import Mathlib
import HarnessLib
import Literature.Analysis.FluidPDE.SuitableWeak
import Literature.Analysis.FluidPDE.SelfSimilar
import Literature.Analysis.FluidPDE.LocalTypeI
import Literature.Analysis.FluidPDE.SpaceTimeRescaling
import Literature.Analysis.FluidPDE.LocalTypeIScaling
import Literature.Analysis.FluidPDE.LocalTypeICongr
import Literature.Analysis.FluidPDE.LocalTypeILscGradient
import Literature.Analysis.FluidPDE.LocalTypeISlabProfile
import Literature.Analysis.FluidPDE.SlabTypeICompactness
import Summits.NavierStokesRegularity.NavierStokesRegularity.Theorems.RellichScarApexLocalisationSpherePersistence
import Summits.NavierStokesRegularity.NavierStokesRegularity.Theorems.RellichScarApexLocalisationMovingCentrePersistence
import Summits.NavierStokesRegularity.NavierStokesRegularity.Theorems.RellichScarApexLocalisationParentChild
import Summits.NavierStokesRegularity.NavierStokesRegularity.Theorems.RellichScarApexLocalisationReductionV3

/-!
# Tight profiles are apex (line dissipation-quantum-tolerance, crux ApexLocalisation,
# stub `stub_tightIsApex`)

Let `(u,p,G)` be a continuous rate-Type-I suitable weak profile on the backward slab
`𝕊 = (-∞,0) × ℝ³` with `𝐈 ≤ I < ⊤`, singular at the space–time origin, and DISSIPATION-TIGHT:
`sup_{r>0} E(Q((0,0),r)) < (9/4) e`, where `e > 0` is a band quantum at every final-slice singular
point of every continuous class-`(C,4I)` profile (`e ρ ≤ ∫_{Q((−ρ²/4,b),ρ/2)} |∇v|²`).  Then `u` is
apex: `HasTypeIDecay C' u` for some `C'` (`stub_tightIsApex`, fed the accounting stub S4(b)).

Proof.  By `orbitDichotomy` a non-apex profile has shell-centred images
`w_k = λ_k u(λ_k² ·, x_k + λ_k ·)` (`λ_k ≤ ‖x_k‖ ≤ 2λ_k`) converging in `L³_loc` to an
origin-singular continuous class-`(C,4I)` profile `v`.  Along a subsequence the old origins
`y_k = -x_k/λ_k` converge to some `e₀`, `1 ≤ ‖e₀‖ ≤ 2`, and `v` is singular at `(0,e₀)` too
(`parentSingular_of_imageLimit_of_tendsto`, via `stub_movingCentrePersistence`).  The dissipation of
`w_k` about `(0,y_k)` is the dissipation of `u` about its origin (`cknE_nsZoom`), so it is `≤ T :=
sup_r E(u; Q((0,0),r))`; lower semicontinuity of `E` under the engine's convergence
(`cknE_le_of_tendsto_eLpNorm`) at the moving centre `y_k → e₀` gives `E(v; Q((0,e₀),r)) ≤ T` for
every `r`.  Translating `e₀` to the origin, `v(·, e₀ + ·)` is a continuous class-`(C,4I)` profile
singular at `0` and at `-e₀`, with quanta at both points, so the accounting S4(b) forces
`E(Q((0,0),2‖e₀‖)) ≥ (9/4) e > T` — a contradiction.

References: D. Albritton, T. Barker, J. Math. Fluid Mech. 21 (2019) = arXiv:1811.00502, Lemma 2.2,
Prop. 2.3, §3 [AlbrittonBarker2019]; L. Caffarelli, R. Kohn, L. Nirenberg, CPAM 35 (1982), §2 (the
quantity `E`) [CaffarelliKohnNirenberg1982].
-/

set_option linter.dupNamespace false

- - -

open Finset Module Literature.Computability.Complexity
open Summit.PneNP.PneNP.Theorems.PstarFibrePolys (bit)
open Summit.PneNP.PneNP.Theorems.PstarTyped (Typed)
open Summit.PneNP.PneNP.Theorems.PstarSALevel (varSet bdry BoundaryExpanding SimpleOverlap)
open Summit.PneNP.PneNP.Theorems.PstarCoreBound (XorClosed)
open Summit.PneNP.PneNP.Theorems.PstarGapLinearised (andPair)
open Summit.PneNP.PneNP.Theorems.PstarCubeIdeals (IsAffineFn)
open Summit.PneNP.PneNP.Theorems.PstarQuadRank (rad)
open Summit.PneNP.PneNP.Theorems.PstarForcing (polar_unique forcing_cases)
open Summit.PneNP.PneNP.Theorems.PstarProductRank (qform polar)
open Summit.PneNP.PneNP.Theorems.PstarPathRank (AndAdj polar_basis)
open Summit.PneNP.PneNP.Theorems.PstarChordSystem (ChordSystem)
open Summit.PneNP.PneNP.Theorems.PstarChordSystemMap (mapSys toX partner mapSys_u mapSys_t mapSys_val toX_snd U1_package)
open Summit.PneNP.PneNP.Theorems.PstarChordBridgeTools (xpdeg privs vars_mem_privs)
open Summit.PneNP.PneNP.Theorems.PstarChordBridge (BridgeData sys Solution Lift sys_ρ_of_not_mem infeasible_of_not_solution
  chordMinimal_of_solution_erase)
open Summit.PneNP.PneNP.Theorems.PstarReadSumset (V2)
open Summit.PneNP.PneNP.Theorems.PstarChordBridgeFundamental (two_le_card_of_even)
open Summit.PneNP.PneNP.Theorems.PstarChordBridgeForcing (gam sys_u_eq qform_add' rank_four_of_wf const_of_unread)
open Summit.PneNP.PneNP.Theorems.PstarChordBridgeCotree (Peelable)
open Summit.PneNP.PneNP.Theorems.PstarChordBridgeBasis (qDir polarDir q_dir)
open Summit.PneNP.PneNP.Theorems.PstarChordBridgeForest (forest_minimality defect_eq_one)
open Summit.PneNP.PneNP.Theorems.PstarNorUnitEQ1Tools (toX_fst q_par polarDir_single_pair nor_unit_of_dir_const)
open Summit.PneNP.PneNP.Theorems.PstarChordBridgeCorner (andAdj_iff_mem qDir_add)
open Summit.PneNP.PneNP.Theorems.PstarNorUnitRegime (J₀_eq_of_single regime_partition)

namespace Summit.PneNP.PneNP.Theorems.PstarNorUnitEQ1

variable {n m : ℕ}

- - -

= Task brief =
I need every line of the data that has the word "FluidPDE"; please list them.

= Result of this exercise =
import Literature.Analysis.FluidPDE.SuitableWeak
import Literature.Analysis.FluidPDE.SelfSimilar
import Literature.Analysis.FluidPDE.LocalTypeI
import Literature.Analysis.FluidPDE.SpaceTimeRescaling
import Literature.Analysis.FluidPDE.LocalTypeIScaling
import Literature.Analysis.FluidPDE.LocalTypeICongr
import Literature.Analysis.FluidPDE.LocalTypeILscGradient
import Literature.Analysis.FluidPDE.LocalTypeISlabProfile
import Literature.Analysis.FluidPDE.SlabTypeICompactness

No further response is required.